DIRECTIONS FOR THIS TASK.
Please copy out the entries below exactly, beginning with the line that contains "projections contain the" and ending with the line that contains "torsion (Def. 3.8);", and include nothing outside that span.
START SUPPLIED DATA
import Mathlib.SetTheory.Cardinal.Continuum
import Mathlib.FieldTheory.IsAlgClosed.Basic
import Mathlib.LinearAlgebra.FiniteDimensional.Defs
import Literature.NumberTheory.Transcendental.ZilberField
import HarnessLib

/-!
# Finitely generated partial exponential fields with standard kernel — the bases of
Bays–Kirby's variants of pseudo-exponentiation (Bays–Kirby 2018, Def. 3.8, Def. 3.15, §9.1–9.2)

M. Bays, J. Kirby, *Pseudo-exponential maps, variants, and quasiminimality*, Algebra & Number
Theory 12 (2018) 493–549 (arXiv:1512.04262v4), construct for every *essentially finitary Γ-field*
`F_base` of type (EXP) a canonical *Γ-closed field* `𝕄(F_base)` — "the unique model of
cardinality continuum" of the axioms `ΓCF_CCP(F_base)` — in four stages (§1.2, p. 4): the
category of strong extensions of `F_base` (§§3–4); Fraïssé amalgamation giving a countable model
`M(F_base)` (Thm 5.9, Notation 5.10); `M(F_base)` is a quasiminimal pregeometry structure
(Thm 6.9), whence (Fact 6.4 = Bays–Hart–Hyttinen–Kesälä–Kirby 2014, Thm 2.3) a quasiminimal
class with exactly one model of each uncountable cardinality, all quasiminimal (Thm 1.7); and
the axiomatisation of that class (Thm 8.2, axioms 1–5: full Γ-field; base and kernels;
predimension inequality over the base; strong Γ-closedness over `Γ(F_base) ∪ a`; countable
closure property). §9.1 specialises this to pseudo-exponentiation (`k = ℚ`, `G₁ = 𝔾ₐ`,
`G₂ = 𝔾ₘ`, `𝒪 = ℤ`; Thm 9.1, Zilber's `𝔹`), and §9.2 to bases *incorporating a
counterexample to Schanuel's conjecture*: "More generally, we can take any finitely generated
partial exponential field with standard kernel (that is, a finitely generated Γ-field for the
appropriate groups and kernels) as `F_base` and do the same construction to build a quasiminimal
exponential field `𝕄(F_base)` of size continuum with counterexamples to the Schanuel property
within a finite-dimensional `ℚ`-vector space, but with the Schanuel property holding over that
vector space. Each `𝕄(F_base)` is unique up to isomorphism as a model of appropriate axioms,
just as `𝔹` is." (§9.2, p. 28).

This file vendors the BASES of that construction in the exponential case — the hypothesis
structure `Literature.NumberTheory.Transcendental.IsStdKernelPartialExpField` rendering "finitely
generated partial exponential field with standard kernel" — with its elementary API, and the
(proved) remark that axiom 4 of Thm 8.2 (strong exponential-algebraic closedness over
`Γ(F_base) ∪ a`) contains Kirby's linear-independence scheme
`Literature.NumberTheory.Transcendental.IsLinIndepExpAlgClosed`
(`isLinIndepExpAlgClosed_of_closed_over_base`). Its user is the barrier
`Literature.Barriers.Schanuel.baysKirby2018_modelsWithoutSchanuel` (the fields `𝔹_P`, §9.2),
whose sibling proof file `Literature/Barriers/Schanuel/AxiomsDoNotForceSchanuelProofs.lean`
constructs the §9.2 base inside `ℂ` as an `IsStdKernelPartialExpField` and assembles `𝔹_P` from a
model over it.

## What is NOT vendored here: the construction theorem (Thm 1.7 with Thm 8.2)

The existence of `𝕄(F_base)` over such a base — an exponential field `F ⊇ K` with `#F = 𝔠`,
quasiminimal, ELA, extending `θ` with kernel `τℤ`, `K` strong in `F`, strongly
exponentially-algebraically closed over `Γ(K) ∪ a`, with the countable closure property — is
Thm 1.7 + Thm 8.2 of the paper, whose proof is its body (§§3–8: Kummer theory for good bases,
Prop. 3.22; full closures, §4; amalgamation, Thm 5.9; the quasiminimal pregeometry structure,
Thm 6.9; the axiomatisation, Thm 8.2) together with Bays–Hart–Hyttinen–Kesälä–Kirby 2014,
Thm 2.3 and Kirby 2010 (`ecl` versus `Γcl`, Remark 10.10). The tree has the Γ-field algebra
(`GammaFields.lean`), Kirby's `ecl` (`EclPregeometry*.lean`, `GammaFieldsEcl.lean`) and the
countable-model part of the quasiminimal-class theory
(`Literature/ModelTheory/Quasiminimal/`), but neither the amalgamation construction of
`M(F_base)` nor the uncountable models of a quasiminimal class. Until 2026-08-15 this file stated
that theorem as a stand-alone named fact `baysKirby2018_modelOverPartialExpField`; under the
fact-decomposition discipline (D-0026: a decomposition child must be a distinct, M-sized published
result — this one is the paper's main theorem, larger than its only consumer) it was merged back
into the proof obligation of the barrier fact, whose proof file now carries the construction as
an explicit hypothesis (`baysKirby2018_modelsWithoutSchanuel_of_softModels`). Nothing in this
file is unproved.

## The base (Bays–Kirby Def. 3.8, Def. 3.15, §9.1–9.2; Kirby 2013 "FPEF" §2)

In the exponential case a Γ-field is a field `K ⊇ ℚ` together with a divisible subgroup
`Γ(K) ≤ 𝔾ₐ(K) × 𝔾ₘ(K)` whose coordinates generate `K` and whose projections contain the
torsion (Def. 3.8); it is finitely generated when `Γ(K)` has finite rank (Def. 3.15), and then
*essentially finitary* (Def. 3.21), which is the hypothesis of Thm 1.7; its kernels are
`ker₁ = {x : (x, 1) ∈ Γ}` and `ker₂ = {y : (0, y) ∈ Γ}`. A *partial exponential field*
(Kirby 2013 FPEF, Def. 2.2) is the case `Γ(K)` = graph of a homomorphism `θ : D(K) → Kˣ` on a
`ℚ`-subspace `D(K)` (so `ker₂ = 1`); "standard kernel" (Thm 9.1 axiom 2) means `ker θ = τℤ`
with `τ` transcendental. `IsStdKernelPartialExpField K D θ τ` records exactly: `D ≤ K` a
finite-dimensional `ℚ`-subspace, `θ` a homomorphism `(D, +) → (Kˣ, ·)` (only the values of
`θ : K → K` on `D` are constrained), `τ ∈ D` transcendental with `{x ∈ D : θ x = 1} = τℤ`, and
`K = ℚ(D ∪ θ(D))` ("`A` is generated as a field by `Γ(A)`"). The torsion clause of Def. 3.8 is
then automatic: `Tor₁ = 0`, and `θ(τ/m)` has order exactly `m`, so `θ(ℚτ)` is the group of all
roots of unity (`IsStdKernelPartialExpField.map_nsmul` below records the input
`θ (m • x) = θ x ^ m` of that order computation). The §9.2 base is `K = ℚ^{ab}(τ, (ε_m)_m)`,
`D = span_ℚ(τ, 1)`, `θ(τ/m) = ω_m`, `θ(1/m) = ε_m`; the base `SK` of §9.1 has `D = ℚτ`.

## References

* M. Bays, J. Kirby, *Pseudo-exponential maps, variants, and quasiminimality*, Algebra & Number
  Theory 12 (2018) 493–549, arXiv:1512.04262v4: §1.2 (p. 4), Thm 1.7, Def. 3.8, Def. 3.15,
  Def. 3.21, Thm 5.9, Fact 6.4, Thm 6.9, Thm 8.2 (p. 26), Thm 9.1, §9.2 (p. 28), Remark 10.10.
* J. Kirby, *Finitely presented exponential fields*, Algebra & Number Theory 7 (2013) 943–980,
  §2 (partial exponential fields, the base `SK`).
* M. Bays, B. Hart, T. Hyttinen, M. Kesälä, J. Kirby, *Quasiminimal structures and excellence*,
  Bull. LMS 46 (2014) 155–163, Thm 2.3.
* J. Kirby, *Exponential algebraicity in exponential fields*, Bull. LMS 42 (2010) 879–890
  (`ecl`).
-/

noncomputable section

open Cardinal
open FirstOrder

namespace Literature.NumberTheory.Transcendental

open Literature.ModelTheory.ExponentialFields
open Literature.ModelTheory.ExponentialFields.ExponentialRing

/-! ### Finitely generated partial exponential fields with standard kernel -/

/-- **A finitely generated partial exponential field with standard kernel** (Bays–Kirby 2018
§9.2: "any finitely generated partial exponential field with standard kernel (that is, a
finitely generated Γ-field for the appropriate groups and kernels)"; Γ-fields: Def. 3.8, finitely
generated: Def. 3.15, standard kernel: Thm 9.1 axiom 2; partial exponential fields: Kirby 2013
FPEF §2). The data: a field `K` of characteristic zero, a `ℚ`-subspace `D ≤ K` (the domain of the
partial exponential map, `Γ(K) = {(x, θ x) : x ∈ D}`), a map `θ : K → K` of which only the values
on `D` matter, and the kernel generator `τ`. The conditions: `D` is finite-dimensional
(`Γ(K)` of finite rank); `θ` restricted to `D` is a homomorphism into `Kˣ`; `τ ∈ D` is
transcendental and `{x ∈ D : θ x = 1} = τℤ` (standard kernel); and `K` is generated as a field by
the coordinates `D ∪ θ(D)` of `Γ(K)`. (The torsion clause of Def. 3.8 — `θ(D)` contains all roots
of unity — follows: `θ(τ/m)` has order `m`.) The base of §9.2 has `D = span_ℚ(τ, 1)`,
`θ(τ/m) = ω_m`, `θ(1/m) = ε_m`; the base `SK` of §9.1 has `D = ℚτ`.
[cite: BaysKirby2018ANT, §9.2 with Def. 3.8, Def. 3.15, Thm 9.1 (2)] -/
structure IsStdKernelPartialExpField (K : Type*) [Field K] [CharZero K]
    (D : Submodule ℚ K) (θ : K → K) (τ : K) : Prop where
  /-- `Γ(K)` has finite rank: the domain `D` is a finite-dimensional `ℚ`-subspace. -/
  finiteDimensional : FiniteDimensional ℚ D
  /-- `θ` is a homomorphism `(D, +) → (K, ·)` … -/
  map_add : ∀ ⦃x y : K⦄, x ∈ D → y ∈ D → θ (x + y) = θ x * θ y
  /-- … with values in `Kˣ = 𝔾ₘ(K)`. -/
  map_ne_zero : ∀ ⦃x : K⦄, x ∈ D → θ x ≠ 0
  /-- The kernel generator lies in the domain … -/
  mem : τ ∈ D
  /-- … is transcendental … -/
  transcendental : Transcendental ℚ τ
  /-- … and generates the kernel: `θ x = 1 ↔ x ∈ τℤ` for `x ∈ D` (standard kernel). -/
  map_eq_one_iff : ∀ ⦃x : K⦄, x ∈ D → (θ x = 1 ↔ x ∈ AddSubgroup.zmultiples τ)
  /-- `K` is generated as a field by the coordinates of `Γ(K)`, i.e. by `D ∪ θ(D)`. -/
  closure_eq_top : Subfield.closure ((D : Set K) ∪ θ '' D) = ⊤

namespace IsStdKernelPartialExpField

variable {K : Type*} [Field K] [CharZero K] {D : Submodule ℚ K} {θ : K → K} {τ : K}

/-- `θ 0 = 1`. [folklore] -/
theorem map_zero (h : IsStdKernelPartialExpField K D θ τ) : θ 0 = 1 := by
  have h0 : θ (0 + 0) = θ 0 * θ 0 := h.map_add D.zero_mem D.zero_mem
  rw [add_zero] at h0
  exact (mul_eq_left₀ (h.map_ne_zero D.zero_mem)).mp h0.symm

/-- The kernel generator is in the kernel: `θ τ = 1`. [folklore] -/
theorem map_tau (h : IsStdKernelPartialExpField K D θ τ) : θ τ = 1 :=
  (h.map_eq_one_iff h.mem).mpr (AddSubgroup.mem_zmultiples τ)

/-- `θ (m • x) = θ x ^ m` on `D` (so `θ (τ/m)` is an `m`-th root of unity, primitive since the
kernel is exactly `τℤ`). [folklore] -/
theorem map_nsmul (h : IsStdKernelPartialExpField K D θ τ) {x : K} (hx : x ∈ D) (m : ℕ) :
    θ (m • x) = θ x ^ m := by
  induction m with
  | zero => rw [zero_smul, pow_zero, h.map_zero]
  | succ m ih => rw [succ_nsmul, h.map_add (D.smul_of_tower_mem m hx) hx, ih, pow_succ]

/-- The kernel generator is non-zero. [folklore] -/
theorem tau_ne_zero (h : IsStdKernelPartialExpField K D θ τ) : τ ≠ 0 := fun h0 =>
  h.transcendental (h0 ▸ isAlgebraic_zero)

end IsStdKernelPartialExpField

/-! ### Axiom 4 over the base contains Kirby's scheme (Bays–Kirby Thm 8.2 (4) ⇒ Thm 9.1 (4)) -/

/-- **Strong exponential-algebraic closedness over the base implies Kirby's scheme.** Axiom 4 of
Bays–Kirby Thm 8.2 for a model `F` over a base with domain `D` embedded by `ι` — for every
irreducible rotund, additively and multiplicatively free subvariety `V = W ∩ Gⁿ` of
`Gⁿ = Fⁿ × (Fˣ)ⁿ` of dimension `n` and every finite `A ⊆ F` there is `(x̄, e^x̄) ∈ V` such that no
non-zero `ℤ`-linear combination of `x̄` lies in the `ℚ`-span of `ι(D) ∪ A` ("`b` is
`k_𝒪`-linearly independent over `Γ(F_base) ∪ a`", in the first coordinates, `Γ(F)` being the
graph of `exp`) — implies the linear-independence scheme `IsLinIndepExpAlgClosed F` of Thm 9.1
(4) (independence over `A` alone), since `span_ℚ A ≤ span_ℚ (ι D ∪ A)`.
[cite: BaysKirby2018ANT, Thm 8.2 (4) and Thm 9.1 (4)] -/
theorem isLinIndepExpAlgClosed_of_closed_over_base {K F : Type*} [Field K] [CharZero K] [Field F]
    [CharZero F]
    [ExponentialRing F] (ι : K →+* F) (D : Submodule ℚ K)
    (h4 : ∀ (n : ℕ) (W : Set (Fin n ⊕ Fin n → F)), IsIrreducibleClosed F W →
        (W ∩ torusLocus F n).Nonempty → IsRotund F n (W ∩ torusLocus F n) →
        IsAddFree F n (W ∩ torusLocus F n) → IsMulFree F n (W ∩ torusLocus F n) →
        zariskiDim F W = n →
        ∀ A : Finset F, ∃ z ∈ W ∩ expGraph F n,
          ∀ m : Fin n → ℤ, (∑ i, (m i : F) * z (Sum.inl i)) ∈
            Submodule.span ℚ (ι '' D ∪ ↑A) → m = 0) :
    IsLinIndepExpAlgClosed F := by
  intro n W hirr hne hrot hadd hmul hdim A
  obtain ⟨z, hz, hlin⟩ := h4 n W hirr hne hrot hadd hmul hdim A
  exact ⟨z, hz, fun m hm => hlin m (Submodule.span_mono Set.subset_union_right hm)⟩

end Literature.NumberTheory.Transcendental

end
END SUPPLIED DATA
EXPECTED ANSWER.
`Γ(K) ≤ 𝔾ₐ(K) × 𝔾ₘ(K)` whose coordinates generate `K` and whose projections contain the
torsion (Def. 3.8); it is finitely generated when `Γ(K)` has finite rank (Def. 3.15), and then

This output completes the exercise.